▶ **Goal of the exercise**:
Look below for the line containing "(blockAvg (P := F.P K) (j := j) ℰp).avg (GaugeField.gaugeAct (g₀" and the line containing "ℰp) (j + 1) U₁)) ∧"; repeat exactly those two lines and all lines between them, and nothing else.

[Records from a collection]
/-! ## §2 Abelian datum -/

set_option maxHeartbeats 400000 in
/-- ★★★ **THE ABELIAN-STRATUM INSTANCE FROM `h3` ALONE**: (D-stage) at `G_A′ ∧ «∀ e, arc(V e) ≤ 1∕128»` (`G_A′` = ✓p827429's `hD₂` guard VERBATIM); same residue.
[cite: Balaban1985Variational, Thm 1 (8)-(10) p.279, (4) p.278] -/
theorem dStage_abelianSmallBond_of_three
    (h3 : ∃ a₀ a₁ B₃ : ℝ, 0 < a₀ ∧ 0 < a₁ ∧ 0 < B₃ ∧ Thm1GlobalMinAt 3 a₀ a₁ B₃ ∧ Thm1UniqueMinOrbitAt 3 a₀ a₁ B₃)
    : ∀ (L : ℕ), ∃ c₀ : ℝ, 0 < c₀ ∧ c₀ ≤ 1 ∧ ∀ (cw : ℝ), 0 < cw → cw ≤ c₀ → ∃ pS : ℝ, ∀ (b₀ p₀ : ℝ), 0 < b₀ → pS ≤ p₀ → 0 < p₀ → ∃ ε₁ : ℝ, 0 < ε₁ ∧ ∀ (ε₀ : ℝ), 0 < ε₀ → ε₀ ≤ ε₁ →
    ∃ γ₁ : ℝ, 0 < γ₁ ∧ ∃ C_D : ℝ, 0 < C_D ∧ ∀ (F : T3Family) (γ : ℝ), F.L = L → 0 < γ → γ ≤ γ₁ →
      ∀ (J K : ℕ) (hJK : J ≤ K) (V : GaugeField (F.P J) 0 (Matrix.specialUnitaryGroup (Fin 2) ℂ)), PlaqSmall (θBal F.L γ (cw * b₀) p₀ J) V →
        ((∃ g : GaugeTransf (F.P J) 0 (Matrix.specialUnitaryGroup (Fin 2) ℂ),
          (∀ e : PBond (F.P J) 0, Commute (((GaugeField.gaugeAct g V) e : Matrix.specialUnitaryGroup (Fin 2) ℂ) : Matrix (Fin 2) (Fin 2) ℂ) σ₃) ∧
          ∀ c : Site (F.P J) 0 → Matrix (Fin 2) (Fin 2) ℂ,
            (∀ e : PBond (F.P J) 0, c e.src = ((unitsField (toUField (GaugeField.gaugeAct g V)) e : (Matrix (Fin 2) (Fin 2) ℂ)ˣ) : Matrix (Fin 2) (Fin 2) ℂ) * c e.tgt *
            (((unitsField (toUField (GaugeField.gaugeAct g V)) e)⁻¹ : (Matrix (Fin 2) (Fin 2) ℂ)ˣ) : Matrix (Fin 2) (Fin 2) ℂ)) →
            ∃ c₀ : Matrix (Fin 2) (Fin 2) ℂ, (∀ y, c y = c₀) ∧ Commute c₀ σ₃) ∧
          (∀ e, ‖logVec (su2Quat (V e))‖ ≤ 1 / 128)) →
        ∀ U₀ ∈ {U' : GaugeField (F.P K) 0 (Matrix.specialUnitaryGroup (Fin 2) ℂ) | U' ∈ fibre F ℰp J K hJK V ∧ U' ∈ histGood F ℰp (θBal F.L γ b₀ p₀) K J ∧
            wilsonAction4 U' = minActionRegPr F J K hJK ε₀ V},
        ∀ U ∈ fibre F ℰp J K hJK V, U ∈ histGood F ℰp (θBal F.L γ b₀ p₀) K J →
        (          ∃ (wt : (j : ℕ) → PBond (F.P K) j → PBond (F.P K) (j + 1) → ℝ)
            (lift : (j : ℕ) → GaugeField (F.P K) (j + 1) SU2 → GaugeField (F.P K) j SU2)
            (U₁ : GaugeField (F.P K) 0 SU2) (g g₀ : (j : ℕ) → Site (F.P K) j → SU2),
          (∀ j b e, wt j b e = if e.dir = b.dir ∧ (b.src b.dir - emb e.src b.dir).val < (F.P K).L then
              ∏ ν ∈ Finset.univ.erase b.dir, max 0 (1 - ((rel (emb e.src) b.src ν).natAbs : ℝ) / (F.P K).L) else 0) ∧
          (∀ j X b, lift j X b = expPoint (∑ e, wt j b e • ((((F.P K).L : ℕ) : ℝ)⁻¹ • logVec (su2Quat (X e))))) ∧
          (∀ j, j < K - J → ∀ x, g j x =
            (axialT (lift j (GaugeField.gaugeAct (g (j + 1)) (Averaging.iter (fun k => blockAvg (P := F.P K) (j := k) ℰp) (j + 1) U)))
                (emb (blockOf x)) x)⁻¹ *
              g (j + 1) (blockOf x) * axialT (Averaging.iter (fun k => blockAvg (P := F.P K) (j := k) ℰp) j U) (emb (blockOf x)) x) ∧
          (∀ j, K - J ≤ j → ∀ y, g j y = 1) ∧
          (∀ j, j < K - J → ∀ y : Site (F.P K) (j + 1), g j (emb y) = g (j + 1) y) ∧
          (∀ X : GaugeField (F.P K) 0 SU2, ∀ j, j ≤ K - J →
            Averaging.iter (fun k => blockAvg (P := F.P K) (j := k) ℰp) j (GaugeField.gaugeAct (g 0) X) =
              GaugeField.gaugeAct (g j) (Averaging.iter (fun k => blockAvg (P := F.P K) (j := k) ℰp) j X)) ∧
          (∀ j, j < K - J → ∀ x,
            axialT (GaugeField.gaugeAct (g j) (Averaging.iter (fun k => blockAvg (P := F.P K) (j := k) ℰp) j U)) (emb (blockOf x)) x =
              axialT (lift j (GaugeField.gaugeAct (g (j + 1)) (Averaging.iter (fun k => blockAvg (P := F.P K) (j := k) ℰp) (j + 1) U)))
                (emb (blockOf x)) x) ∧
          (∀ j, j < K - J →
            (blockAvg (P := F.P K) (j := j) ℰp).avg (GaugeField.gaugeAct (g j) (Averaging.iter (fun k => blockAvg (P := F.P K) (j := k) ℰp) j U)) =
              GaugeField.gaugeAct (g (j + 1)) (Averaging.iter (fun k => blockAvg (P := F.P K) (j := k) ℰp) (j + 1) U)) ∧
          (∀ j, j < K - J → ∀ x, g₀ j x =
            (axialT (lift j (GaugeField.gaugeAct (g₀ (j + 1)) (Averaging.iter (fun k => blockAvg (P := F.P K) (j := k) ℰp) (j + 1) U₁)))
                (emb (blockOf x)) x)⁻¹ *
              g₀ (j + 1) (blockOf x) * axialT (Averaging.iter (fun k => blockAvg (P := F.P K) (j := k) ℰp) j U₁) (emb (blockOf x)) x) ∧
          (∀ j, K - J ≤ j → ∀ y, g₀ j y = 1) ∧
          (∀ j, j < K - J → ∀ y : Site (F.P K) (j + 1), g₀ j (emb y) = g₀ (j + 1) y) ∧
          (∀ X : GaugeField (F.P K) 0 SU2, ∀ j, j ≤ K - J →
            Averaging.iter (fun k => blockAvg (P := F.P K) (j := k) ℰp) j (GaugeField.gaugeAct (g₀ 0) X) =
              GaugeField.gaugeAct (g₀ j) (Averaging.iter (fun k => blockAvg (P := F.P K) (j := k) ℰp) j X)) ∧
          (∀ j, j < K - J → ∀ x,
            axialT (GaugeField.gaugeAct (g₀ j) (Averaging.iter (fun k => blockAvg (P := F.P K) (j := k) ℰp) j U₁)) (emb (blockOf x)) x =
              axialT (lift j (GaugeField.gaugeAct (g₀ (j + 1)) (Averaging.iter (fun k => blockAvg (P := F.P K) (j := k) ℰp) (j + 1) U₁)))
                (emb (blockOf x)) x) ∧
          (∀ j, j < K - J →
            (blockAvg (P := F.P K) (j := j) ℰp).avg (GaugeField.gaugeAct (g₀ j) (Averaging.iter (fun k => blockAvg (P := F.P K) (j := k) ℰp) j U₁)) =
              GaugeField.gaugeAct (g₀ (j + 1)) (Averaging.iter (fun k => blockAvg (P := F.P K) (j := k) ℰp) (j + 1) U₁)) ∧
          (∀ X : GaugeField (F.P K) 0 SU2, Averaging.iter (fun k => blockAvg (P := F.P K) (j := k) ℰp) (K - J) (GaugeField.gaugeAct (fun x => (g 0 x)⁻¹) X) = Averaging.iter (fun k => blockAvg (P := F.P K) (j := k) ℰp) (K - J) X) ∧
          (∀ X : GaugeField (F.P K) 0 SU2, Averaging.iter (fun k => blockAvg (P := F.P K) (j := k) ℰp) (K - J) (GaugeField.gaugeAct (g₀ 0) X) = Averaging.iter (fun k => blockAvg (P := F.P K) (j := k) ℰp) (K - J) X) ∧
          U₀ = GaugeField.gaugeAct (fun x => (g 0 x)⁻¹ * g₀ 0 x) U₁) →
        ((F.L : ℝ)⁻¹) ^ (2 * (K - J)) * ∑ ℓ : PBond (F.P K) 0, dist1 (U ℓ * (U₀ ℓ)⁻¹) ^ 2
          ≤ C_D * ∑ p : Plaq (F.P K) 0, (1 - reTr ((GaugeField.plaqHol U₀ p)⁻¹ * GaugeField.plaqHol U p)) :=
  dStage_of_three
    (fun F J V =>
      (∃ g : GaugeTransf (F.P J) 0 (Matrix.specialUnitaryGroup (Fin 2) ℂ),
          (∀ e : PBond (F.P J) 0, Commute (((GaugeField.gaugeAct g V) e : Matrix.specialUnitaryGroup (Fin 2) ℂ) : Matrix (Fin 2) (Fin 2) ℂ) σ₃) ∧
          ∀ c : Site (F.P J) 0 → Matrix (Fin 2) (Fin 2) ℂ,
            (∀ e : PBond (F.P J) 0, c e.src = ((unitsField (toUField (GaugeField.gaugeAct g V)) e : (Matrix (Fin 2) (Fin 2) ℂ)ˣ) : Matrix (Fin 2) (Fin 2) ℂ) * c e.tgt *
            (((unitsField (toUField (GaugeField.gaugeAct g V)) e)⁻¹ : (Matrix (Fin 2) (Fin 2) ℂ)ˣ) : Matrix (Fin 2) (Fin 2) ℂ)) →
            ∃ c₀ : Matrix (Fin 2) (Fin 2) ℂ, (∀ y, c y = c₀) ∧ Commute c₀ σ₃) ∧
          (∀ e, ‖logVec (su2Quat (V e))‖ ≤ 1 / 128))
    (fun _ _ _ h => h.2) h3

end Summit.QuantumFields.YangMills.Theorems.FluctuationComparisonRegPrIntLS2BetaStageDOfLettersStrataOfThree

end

▶ **Response**:
            (blockAvg (P := F.P K) (j := j) ℰp).avg (GaugeField.gaugeAct (g₀ j) (Averaging.iter (fun k => blockAvg (P := F.P K) (j := k) ℰp) j U₁)) =
              GaugeField.gaugeAct (g₀ (j + 1)) (Averaging.iter (fun k => blockAvg (P := F.P K) (j := k) ℰp) (j + 1) U₁)) ∧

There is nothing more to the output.